PROBLEM. Every line of the entries below from the one containing "succ n ih =>" to the one containing "exact dvd_neg.mpr (dvd_refl _)", both ends included, must be written out exactly. No other line belongs in the answer.

+ + + +

import Summits.ResolutionOfSingularities.ResolutionOfSingularities.Theorems.FloorDescent4
import Summits.ResolutionOfSingularities.ResolutionOfSingularities.Theorems.FloorCutClasses
import Summits.ResolutionOfSingularities.ResolutionOfSingularities.Theorems.MaxContactCutFloorCut
import Literature.AlgebraicGeometry.Resolution.PointBlowupFlagTranslatedStep
import HarnessLib

/-!
# FloorDescent (5/6) — §8 (L2) THE CONVERSION LAW `conversion_law` (truncated compositional inverse; `arcMonoIdeal`)

Part of the node «FloorDescent» (decomp-res · lens-5 g34): the ORDER FLOOR cell `FloorCut.NoFloorTailsDeep` of the deep
tight-defect column DECIDED IN KERNEL for every prime `p` and exponent `e` (statement, mechanism and honest placement in
the module docstring of `FloorDescent6`; record HOME/decomp-res-lens-5/g34/NODE-g34.md).  Verbatim slice of the farm-checked
monolith `HOME/decomp-res-lens-5/g34/FloorDescent.lean` (lines 1183–1418); one namespace across the six slices.
-/

open MvPolynomial Finset
open scoped BigOperators Polynomial
open Literature.AlgebraicGeometry.Resolution
open Literature.AlgebraicGeometry.Resolution.Hauser2010
open Literature.AlgebraicGeometry.Resolution.PointBlowup
open Literature.AlgebraicGeometry.Resolution.HauserPerlega2024
open Summit.ResolutionOfSingularities.ResolutionOfSingularities.Theorems.TightDefectClasses

namespace Summit.ResolutionOfSingularities.ResolutionOfSingularities.Theorems.FloorDescent


noncomputable section


/-! ## §8 (L2) THE CONVERSION LAW — across a change of chart index, under transversality, a `j'`-based frame is
traded for a `j`-based frame at the SAME depth (truncated compositional inverse of the arc's `y_j`-coordinate). -/

section Conversion

variable {σ : Type} [DecidableEq σ] [Fintype σ] {K : Type} [Field K]

/-- The MONOMIAL form of the `k`-th power of the arc ideal: monomials `y^d` with `m (k − |d|_{≠j}) ≤ d_j`.
[folklore] -/
def arcMonoIdeal (j : σ) (m k : ℕ) : Ideal (MvPolynomial σ K) :=
  Ideal.span ((fun d => monomial d (1 : K)) '' {d | m * (k - offDeg j d) ≤ d j})

/-- `mem_arcMonoIdeal_iff`: Auxiliary step of this node's calculus, VERBATIM from the lens file (see the module
docstring); the statement is its type. [folklore] -/
theorem mem_arcMonoIdeal_iff (j : σ) (m k : ℕ) (G : MvPolynomial σ K) :
    G ∈ arcMonoIdeal j m k ↔ ∀ d ∈ G.support, m * (k - offDeg j d) ≤ d j := by
  rw [arcMonoIdeal, mem_ideal_span_monomial_image]
  refine ⟨fun h d hd => ?_, fun h d hd => ⟨d, h d hd, le_rfl⟩⟩
  obtain ⟨s, hs, hsd⟩ := h d hd
  have h1 : offDeg j s ≤ offDeg j d := Finset.sum_le_sum fun i _ => hsd i
  have h2 : s j ≤ d j := hsd j
  have h3 : m * (k - offDeg j d) ≤ m * (k - offDeg j s) := Nat.mul_le_mul_left _ (by omega)
  exact le_trans h3 (le_trans (by exact hs) h2)

/-- `(y_j^m, y_{≠ j})^k` is contained in its monomial form. [folklore] -/
theorem arcIdeal_pow_le (j : σ) (m k : ℕ) : (arcIdeal j m : Ideal (MvPolynomial σ K)) ^ k ≤ arcMonoIdeal j m k := by
  induction k with
  | zero =>
    rw [pow_zero, Ideal.one_eq_top, top_le_iff, Ideal.eq_top_iff_one]
    refine Ideal.subset_span ⟨0, ?_, by simp⟩
    show m * (0 - offDeg j 0) ≤ (0 : σ →₀ ℕ) j
    simp
  | succ k ih =>
    rw [pow_succ]
    refine le_trans (Ideal.mul_mono_left ih) ?_
    rw [arcMonoIdeal, arcIdeal, Ideal.span_mul_span', Ideal.span_le]
    rintro _ ⟨x, ⟨d, hd, rfl⟩, y, hy, rfl⟩
    have hd : m * (k - offDeg j d) ≤ d j := hd
    beta_reduce
    rcases hy with rfl | ⟨i, hi, rfl⟩
    · rw [X_pow_eq_monomial, monomial_mul, one_mul]
      refine Ideal.subset_span ⟨_, ?_, rfl⟩
      show m * (k + 1 - offDeg j (d + Finsupp.single j m)) ≤ (d + Finsupp.single j m) j
      rw [offDeg_add, offDeg_single_self, add_zero, Finsupp.add_apply, Finsupp.single_eq_same]
      have : m * (k + 1 - offDeg j d) ≤ m * (k - offDeg j d) + m := by
        rw [← Nat.mul_succ]; exact Nat.mul_le_mul_left _ (by omega)
      omega
    · have hi : i ≠ j := hi
      beta_reduce
      rw [← pow_one (X i : MvPolynomial σ K), X_pow_eq_monomial, monomial_mul, one_mul]
      refine Ideal.subset_span ⟨_, ?_, rfl⟩
      show m * (k + 1 - offDeg j (d + Finsupp.single i (1 : ℕ))) ≤ (d + Finsupp.single i (1 : ℕ)) j
      rw [offDeg_add, offDeg_single_ne j hi, Finsupp.add_apply, Finsupp.single_apply, if_neg hi, add_zero]
      have : k + 1 - (offDeg j d + 1) = k - offDeg j d := by omega
      rw [this]; exact hd

/-- **An arc monomial lies in the power of the arc ideal**: `m (k − |d|_{≠j}) ≤ d_j ⇒ y^d ∈ (y_j^m, y_{≠j})^k`.
[folklore] -/
theorem monomial_mem_arcIdeal_pow (j : σ) {m k : ℕ} {d : σ →₀ ℕ} (hd : m * (k - offDeg j d) ≤ d j) (c : K) :
    (monomial d c : MvPolynomial σ K) ∈ (arcIdeal j m) ^ k := by
  have hmon : (monomial d c : MvPolynomial σ K) = C c * (X j ^ d j * ∏ i ∈ univ.erase j, X i ^ d i) := by
    rw [monomial_eq, Finsupp.prod_fintype _ _ (fun i => pow_zero _), ← Finset.mul_prod_erase _ _ (mem_univ j)]
  rw [hmon]
  refine Ideal.mul_mem_left _ _ ?_
  have h1 : ∏ i ∈ univ.erase j, (X i : MvPolynomial σ K) ^ d i ∈ (arcIdeal j m) ^ offDeg j d := by
    unfold offDeg
    exact prod_pow_mem_pow _ _ (fun i => (X i : MvPolynomial σ K)) (fun i => d i)
      fun i hi => X_mem_arcIdeal j m (ne_of_mem_erase hi)
  have h2 : (X j : MvPolynomial σ K) ^ d j ∈ (arcIdeal j m) ^ (k - offDeg j d) := by
    obtain ⟨t, ht⟩ : ∃ t, d j = m * (k - offDeg j d) + t := ⟨_, (Nat.add_sub_cancel' hd).symm⟩
    rw [ht, pow_add, pow_mul]
    exact Ideal.mul_mem_right _ _ (Ideal.pow_mem_pow (X_pow_mem_arcIdeal j m) _)
  have h3 := Ideal.mul_mem_mul h2 h1
  rw [← pow_add] at h3
  exact Ideal.pow_le_pow_right (by omega) h3

/-- **The arc condition puts the CLEANED part in the power of the arc ideal.** [folklore] -/
theorem deletePthPowers_mem_arcIdeal_pow {j : σ} {q m : ℕ} {G : MvPolynomial σ K} (hG : ArcCond j q m G) :
    deletePthPowers q G ∈ (arcIdeal j m : Ideal (MvPolynomial σ K)) ^ q := by
  rw [(deletePthPowers q G).as_sum]
  refine Ideal.sum_mem _ fun d hd => ?_
  have hnot := not_isPthPowerExponent_of_mem_support_deletePthPowers hd
  have hdG : d ∈ G.support := by
    rw [MvPolynomial.mem_support_iff, coeff_deletePthPowers, if_neg hnot] at hd
    exact MvPolynomial.mem_support_iff.mpr hd
  rcases hG d hdG with h | h
  · exact absurd h hnot
  · exact monomial_mem_arcIdeal_pow j h _

/-- **NEWTON: truncated compositional right inverse** of a one-variable polynomial with `φ(0) = 0`,
`φ'(0) ≠ 0`: for every `n` there is `ψ` with `ψ(0) = 0` and `φ ∘ ψ ≡ X (mod X^n)`. [folklore] -/
theorem exists_comp_right_inverse_trunc (φ : K[X]) (h0 : φ.coeff 0 = 0) (h1 : φ.coeff 1 ≠ 0) (n : ℕ) :
    ∃ ψ : K[X], ψ.coeff 0 = 0 ∧ Polynomial.X ^ n ∣ φ.comp ψ - Polynomial.X := by
  induction n with
  | zero => exact ⟨0, Polynomial.coeff_zero 0, by rw [pow_zero]; exact one_dvd _⟩
  | succ n ih =>
    rcases Nat.eq_zero_or_pos n with hn | hn
    · subst hn
      refine ⟨0, Polynomial.coeff_zero 0, ?_⟩
      rw [Polynomial.comp_zero, ← Polynomial.coeff_zero_eq_eval_zero, h0, map_zero, zero_sub, pow_one]
      exact dvd_neg.mpr (dvd_refl _)
    obtain ⟨ψ, hψ0, g, hg⟩ := ih
    obtain ⟨n', rfl⟩ : ∃ n', n = n' + 1 := ⟨n - 1, by omega⟩
    set a := φ.coeff 1 with ha
    set c : K := -(g.coeff 0) / a with hc
    set y : K[X] := Polynomial.C c * Polynomial.X ^ (n' + 1) with hy
    -- Taylor expansion to second order: φ(ψ + y) = φ(ψ) + φ'(ψ) y + k y²
    obtain ⟨k, hk⟩ := Polynomial.binomExpansion (φ.map Polynomial.C) ψ y
    have hcomp : ∀ χ : K[X], φ.comp χ = (φ.map Polynomial.C).eval χ := fun χ => by
      rw [Polynomial.eval_map]; rfl
    have hcomp' : ∀ χ : K[X], (Polynomial.derivative φ).comp χ
        = (Polynomial.derivative (φ.map Polynomial.C)).eval χ := fun χ => by
      rw [Polynomial.derivative_map, Polynomial.eval_map]; rfl
    -- φ'(ψ) ≡ a (mod X)
    have hφ'0 : ((Polynomial.derivative φ).comp ψ).coeff 0 = a := by
      rw [Polynomial.coeff_zero_eq_eval_zero, Polynomial.eval_comp, ← Polynomial.coeff_zero_eq_eval_zero, hψ0,
        ← Polynomial.coeff_zero_eq_eval_zero, Polynomial.coeff_derivative, ha]
      simp
    obtain ⟨g₂, hg₂⟩ : Polynomial.X ∣ (Polynomial.derivative φ).comp ψ - Polynomial.C a := by
      rw [← hφ'0]; exact Polynomial.X_dvd_sub_C
    obtain ⟨g₃, hg₃⟩ : Polynomial.X ∣ g + Polynomial.C a * Polynomial.C c := by
      rw [Polynomial.X_dvd_iff, Polynomial.coeff_add, ← map_mul, Polynomial.coeff_C_zero, hc,
        mul_div_cancel₀ _ h1, add_neg_cancel]
    refine ⟨ψ + y, ?_, g₃ + g₂ * Polynomial.C c + k * Polynomial.C c ^ 2 * Polynomial.X ^ n', ?_⟩
    · rw [Polynomial.coeff_add, hψ0, hy, Polynomial.coeff_C_mul, Polynomial.coeff_X_pow, if_neg (by omega),
        mul_zero, add_zero]
    · rw [hcomp, hk, ← hcomp, ← hcomp']
      have e1 : φ.comp ψ = Polynomial.X + Polynomial.X ^ (n' + 1) * g := by rw [← hg]; ring
      have e2 : (Polynomial.derivative φ).comp ψ = Polynomial.C a + Polynomial.X * g₂ := by rw [← hg₂]; ring
      have e3 : g = Polynomial.X * g₃ - Polynomial.C a * Polynomial.C c := by rw [← hg₃]; ring
      rw [e1, e2, e3, hy]
      ring

/-- Composition with an arc vanishing at `0` vanishes at `0`. [folklore] -/
theorem coeff_zero_comp_eq_zero (f ψ : K[X]) (hf : f.coeff 0 = 0) (hψ : ψ.coeff 0 = 0) : (f.comp ψ).coeff 0 = 0 := by
  rw [Polynomial.coeff_zero_eq_eval_zero, Polynomial.eval_comp, ← Polynomial.coeff_zero_eq_eval_zero, hψ,
    ← Polynomial.coeff_zero_eq_eval_zero, hf]

omit [DecidableEq σ] [Fintype σ] in
/-- `aeval` of a one-variable polynomial changes by a multiple of the difference of the arguments. [folklore] -/
theorem sub_dvd_aeval_sub (x y : MvPolynomial σ K) (f : K[X]) :
    x - y ∣ Polynomial.aeval x f - Polynomial.aeval y f := by
  rw [Polynomial.aeval_def, Polynomial.aeval_def, ← Polynomial.eval_map, ← Polynomial.eval_map]
  exact Polynomial.sub_dvd_eval_sub x y _

omit [DecidableEq σ] [Fintype σ] in
/-- A line polynomial of an arc vanishing at `0` is divisible by `y_j`. [folklore] -/
theorem X_dvd_toLine (j : σ) {ψ : K[X]} (hψ : ψ.coeff 0 = 0) : (X j : MvPolynomial σ K) ∣ toLine j ψ := by
  obtain ⟨ψ₁, h⟩ := Polynomial.X_dvd_iff.mpr hψ
  rw [h, map_mul, toLine_X]
  exact dvd_mul_right _ _

/-- **(L2) THE CONVERSION LAW.**  If a `j'`-based frame `frame_{j'}(p')` (arc `y_i = p'_i(y_{j'})`) puts `H` in arc
condition of depth `m`, and the arc is TRANSVERSAL to `y_j = 0` (`p'_j` has a non-zero linear term; `j ≠ j'`),
then some `j`-based frame puts `H` in arc condition of the same depth `m`: re-parametrise the arc by `y_j`
through a truncated compositional inverse `ψ` of `p'_j` (`p'_j ∘ ψ ≡ y_j mod y_j^m`).  CONSUMES: transversality
`b_{t+1}(j_t) ≠ 0` (from (L3)); characteristic `p`, `q = p^e` (frames preserve `K[y^q]`). [folklore] -/
theorem conversion_law {p : ℕ} [Fact p.Prime] [CharP K p] (e : ℕ) {j j' : σ} (hjj' : j' ≠ j) (m : ℕ)
    (p' : σ → K[X]) (hp'0 : ∀ i, (p' i).coeff 0 = 0) (htr : (p' j).coeff 1 ≠ 0) {H : MvPolynomial σ K}
    (harc : ArcCond j' (p ^ e) m (frame j' p' H)) :
    ∃ r : σ → K[X], (∀ i, (r i).coeff 0 = 0) ∧ ArcCond j (p ^ e) m (frame j r H) := by
  set q := p ^ e with hq
  obtain ⟨ψ, hψ0, gψ, hgψ⟩ := exists_comp_right_inverse_trunc (p' j) (hp'0 j) htr m
  set r : σ → K[X] := fun i => if i = j' then ψ else (p' i).comp ψ with hr
  have hr0 : ∀ i, (r i).coeff 0 = 0 := fun i => by
    by_cases hi : i = j'
    · show (if i = j' then ψ else (p' i).comp ψ).coeff 0 = 0
      rw [if_pos hi]; exact hψ0
    · show (if i = j' then ψ else (p' i).comp ψ).coeff 0 = 0
      rw [if_neg hi]; exact coeff_zero_comp_eq_zero _ _ (hp'0 i) hψ0
  refine ⟨r, hr0, ?_⟩
  set T := frame j r with hT
  set S'inv := frame j' (-p') with hS'inv
  set TS : MvPolynomial σ K →+* MvPolynomial σ K := (T.comp S'inv : MvPolynomial σ K →+* MvPolynomial σ K)
    with hTS
  have hTj' : T (X j') = X j' + toLine j ψ := by
    rw [hT, frame_X_ne j r hjj']
    show X j' + toLine j (if j' = j' then ψ else (p' j').comp ψ) = _
    rw [if_pos rfl]
  -- the key ideal inclusion `T(S'⁻¹(𝔞')) ⊆ 𝔞`
  have hincl : (arcIdeal j' m).map TS ≤ (arcIdeal j m : Ideal (MvPolynomial σ K)) := by
    rw [arcIdeal, Ideal.map_span, Ideal.span_le]
    rintro _ ⟨x, hx, rfl⟩
    rw [SetLike.mem_coe, hTS, RingHom.coe_coe, AlgHom.comp_apply, hS'inv]
    rcases hx with rfl | ⟨i, hi, rfl⟩
    · -- `T(y_{j'})^m = (y_{j'} + ψ(y_j))^m ≡ ψ(y_j)^m ∈ (y_j^m)`
      rw [frame_X_pow_self, map_pow, hTj']
      obtain ⟨t, ht⟩ := sub_dvd_pow_sub_pow (X j' + toLine j ψ) (toLine j ψ) m
      rw [add_sub_cancel_right] at ht
      have : (X j' + toLine j ψ) ^ m = toLine j ψ ^ m + X j' * t := by rw [← ht]; ring
      rw [this]
      refine Ideal.add_mem _ ?_ (Ideal.mul_mem_right _ _ (X_mem_arcIdeal j m hjj'))
      obtain ⟨u, hu⟩ := X_dvd_toLine j hψ0
      rw [hu, mul_pow]
      exact Ideal.mul_mem_right _ _ (X_pow_mem_arcIdeal j m)
    · have hi : i ≠ j' := hi
      rw [frame_X_ne j' _ hi, Pi.neg_apply, map_neg, map_add, map_neg, toLine,
        ← Polynomial.aeval_algHom_apply, hTj']
      -- `p'_i(y_{j'} + ψ) ≡ p'_i(ψ)` modulo `y_{j'} ∈ 𝔞`
      obtain ⟨v, hv⟩ := sub_dvd_aeval_sub (X j' + toLine j ψ) (toLine j ψ) (p' i)
      rw [add_sub_cancel_right] at hv
      have hsplit : Polynomial.aeval (X j' + toLine j ψ) (p' i)
          = toLine j ((p' i).comp ψ) + X j' * v := by
        rw [← hv, toLine, Polynomial.aeval_comp]; ring
      rw [hsplit, neg_add, ← add_assoc]
      refine Ideal.add_mem _ ?_ ((Ideal.neg_mem_iff _).mpr (Ideal.mul_mem_right _ _ (X_mem_arcIdeal j m hjj')))
      by_cases hij : i = j
      · -- transversal coordinate: `y_j − (p'_j ∘ ψ)(y_j) = −y_j^m gψ(y_j)`
        rw [hij, hT, frame_X_self]
        have : (p' j).comp ψ = Polynomial.X + Polynomial.X ^ m * gψ := by rw [← hgψ]; ring
        rw [this, map_add, toLine_X, map_mul, map_pow, toLine_X, neg_add, ← add_assoc, add_neg_cancel, zero_add]
        exact (Ideal.neg_mem_iff _).mpr (Ideal.mul_mem_right _ _ (X_pow_mem_arcIdeal j m))
      · rw [hT, frame_X_ne j r hij]
        show X i + toLine j (if i = j' then ψ else (p' i).comp ψ) + -toLine j ((p' i).comp ψ) ∈ _
        rw [if_neg hi, add_neg_cancel_right]
        exact X_mem_arcIdeal j m hij
  -- decompose `frame_{j'}(p') H` = cleaned part (in `𝔞'^q`) + `q`-power part, and map through `T ∘ S'⁻¹`
  set G := frame j' p' H with hG
  have hH : T H = TS (deletePthPowers q G) + TS (G - deletePthPowers q G) := by
    rw [← map_add, add_sub_cancel, hTS, RingHom.coe_coe, AlgHom.comp_apply, hS'inv, hG, frame_neg_frame]
  have hA : TS (deletePthPowers q G) ∈ arcMonoIdeal j m q := by
    refine arcIdeal_pow_le j m q ?_
    have := Ideal.mem_map_of_mem TS (deletePthPowers_mem_arcIdeal_pow harc)
    rw [Ideal.map_pow] at this
    exact Ideal.pow_right_mono hincl q this
  have hB : IsQPow q (TS (G - deletePthPowers q G)) := by
    rw [hTS, RingHom.coe_coe]
    exact (isQPow_sub_deletePthPowers q G).map_algHom _
  rw [mem_arcMonoIdeal_iff] at hA
  intro d hd
  rw [hH] at hd
  rcases Finset.mem_union.mp (support_add hd) with h | h
  · exact Or.inr (hA d h)
  · exact Or.inl (hB d h)

end Conversion

end

end Summit.ResolutionOfSingularities.ResolutionOfSingularities.Theorems.FloorDescent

+ + + +

EXPECTED ANSWER.
  | succ n ih =>
    rcases Nat.eq_zero_or_pos n with hn | hn
    · subst hn
      refine ⟨0, Polynomial.coeff_zero 0, ?_⟩
      rw [Polynomial.comp_zero, ← Polynomial.coeff_zero_eq_eval_zero, h0, map_zero, zero_sub, pow_one]
      exact dvd_neg.mpr (dvd_refl _)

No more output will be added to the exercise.